[Start of Attachment]
/-!
# Route `AlignedTransportAtTwo`, crux C2 `MainConjectureOfRankZeroBSDAtTwo` (stmt-BirchSwinnertonDyer-22298):
# THE RESOLVENT TOWER MADE EXPLICIT — `rank₂ Cl(ℚ(√Δ_W)_n) = Σ_{ℓ ∣ d} 2^{min(n, ord₂(ℓ²−1)−3)} − 1`, its own rank certificate from `n₀ = max_ℓ (ord₂(ℓ²−1)−3)` on,
# `λ₂(ℚ(√Δ_W)) ≤ Σ − 1` UNCONDITIONALLY, and `rank₂ Cl(ℚ(W[2])_n) ≥ Σ − 1` for `n ≥ n₀` (7831a1: `≥ 17` for `n ≥ 4`; 24213c1: `≥ 33` for `n ≥ 5`)

HONEST FRAMING (cell `bsd-f1-sign2`, WIDTH-5 attached prover seat `bsd-line-att-p3` gen 30, line `birth`, lead `bsd-line-att-p2`; `--supports`
stmt-BirchSwinnertonDyer-22298, closes nothing; BSD is NOT proved by any of this; the crux C2, its verdict «blocked-on `Rank1Residual.GreenbergMuConjectureIrreducible`»
and every registered stub are untouched).  THEOREMS ONLY — no definition, no named fact, no `sorry`; NOTHING below is conditional (gen 29's seed floors
`λ₂(T) ≥ 17 / 33` needed `μ₂ = 0` AND the Ferrero–Kida named fact; the RANK floors below need neither).

THE INPUT (this seat's Literature files, gen 30): `CyclotomicTwoTowerOddPrimeSplitting` (ℓ splits completely in `ℚ_n` ⟺ `ℓ ≡ ±1 (mod 2^{n+2})`, residue-field
Frobenius in `ℤ[ζ]/𝔔`), `CyclotomicTwoTowerOddPrimeDecompositionExact` (`g_n(ℓ) = 2^{min(n, ord₂(ℓ²−1)−3)}` — stall-is-forever in a cyclic `2`-tower),
`ImaginaryQuadraticTwoTowerRankStabilisation` (`rank₂ Cl(K_n) = Σ_{ℓ ∣ d_K} 2^{min(n, m_ℓ)} − 1`, stationary from `n₀`; Fukuda ⟹ `μ₂(K) = 0`, `λ₂(K) ≤ Σ − 1`).

THIS FILE (`W/ℚ` elliptic, `Δ_W = −d·q²` with `d ≡ 3 (mod 4)` squarefree, `q ∈ ℚˣ`; `δ² = Δ_W`; `κ`, `κT` ANY cyclotomic `ℤ₂`-extensions of `ℚ(δ) = ℚ(√−d)`,
`ℚ(W[2])`; `m_ℓ = ord₂(ℓ²−1) − 3`, `Σ = Σ_{ℓ ∣ d} 2^{m_ℓ}`):
* §1 `classGroupPRank_resolvent_eq_sum` (**`rank₂ Cl(ℚ(√Δ_W)_n) = Σ_{ℓ ∣ d} 2^{min(n, m_ℓ)} − 1`**), ★ `classicalLambda_resolvent_le` (**`μ₂(ℚ(√Δ_W)) = 0` and
  `λ₂(ℚ(√Δ_W)) ≤ Σ − 1`, unconditional**).
* §2 ★ `classGroupPRank_divisionField_two_ge_sum` (**`rank₂ Cl(ℚ(W[2])_n) ≥ Σ_{ℓ ∣ d} 2^{min(n, m_ℓ)} − 1` at every layer `n`**, unconditional — gen 29's
  `C₃`-descent inequality composed with §1); so a rank certificate on the sextic at a layer `n` has value `≥ Σ_{ℓ ∣ d} 2^{min(n, m_ℓ)} − 1`.
* §3 seeds: ★ `seventeen_le_classGroupPRank_7831a1` (**7831a1: `rank₂ Cl(ℚ(W[2])_n) ≥ 17` for every `n ≥ 4`**, `= Σ(7831) − 1`, `41² − 1 = 2⁴·105`,
  `191² − 1 = 2⁷·285`), ★ `thirtythree_le_classGroupPRank_24213c1` (**24213c1: `≥ 33` for `n ≥ 5`**; `7² − 1 = 2⁴·3`, `1153² − 1 = 2⁸·5193`), and the
  resolvent certificates / `λ₂(ℚ(√−7831)) ≤ 17`, `λ₂(ℚ(√−8071)) ≤ 33` unconditionally (`classicalLambda_resolvent_le_7831a1`, `…_24213c1`).

WHAT THIS BUYS THE CRUX (numbers, not adjectives).  The certificate that C2's Kilford sub-cell needs on the sextic `ℚ(W[2])` can only occur with a value
`r ≥ Σ_{ℓ ∣ d} 2^{min(n, m_ℓ)} − 1` at layer `n` (odd, gen-30 parity law) — for 7831a1 no certificate below `17` from layer `4` on, for 24213c1 none below `33`
from layer `5` on — with NO hypothesis (`-data`: the class-group computation that could certify must reach rank `≥ 17` / `≥ 33`).  And the resolvent's `λ₂`
is bounded ABOVE by the Ferrero–Kida value in the kernel.  Nothing is closed.

References: [Ferrero1980AJM]; [Kida1979Tohoku] Thm. 1; [Fukuda1994] Thm. 1 (2); [Washington1997] §13.1, §13.3; [Schettler2014] Thm. 2 (the sums);
[CremonaAlgorithms1997] Table 1 (the curves); this seat's gen-30 Literature files and gen 29's `…ResolventLambdaParitySeeds` (kernel sums `Σ(7831) = 18`,
`Σ(8071) = 34`).
-/

set_option linter.dupNamespace false
set_option autoImplicit false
[End of Attachment]
[Exercise objective]
Include the first line, the line containing "Cl(ℚ(W[2])_n) ≥ Σ −", and every line between them, copied exactly from the material above; output no other line.

[Your solution]
/-!
# Route `AlignedTransportAtTwo`, crux C2 `MainConjectureOfRankZeroBSDAtTwo` (stmt-BirchSwinnertonDyer-22298):
# THE RESOLVENT TOWER MADE EXPLICIT — `rank₂ Cl(ℚ(√Δ_W)_n) = Σ_{ℓ ∣ d} 2^{min(n, ord₂(ℓ²−1)−3)} − 1`, its own rank certificate from `n₀ = max_ℓ (ord₂(ℓ²−1)−3)` on,
# `λ₂(ℚ(√Δ_W)) ≤ Σ − 1` UNCONDITIONALLY, and `rank₂ Cl(ℚ(W[2])_n) ≥ Σ − 1` for `n ≥ n₀` (7831a1: `≥ 17` for `n ≥ 4`; 24213c1: `≥ 33` for `n ≥ 5`)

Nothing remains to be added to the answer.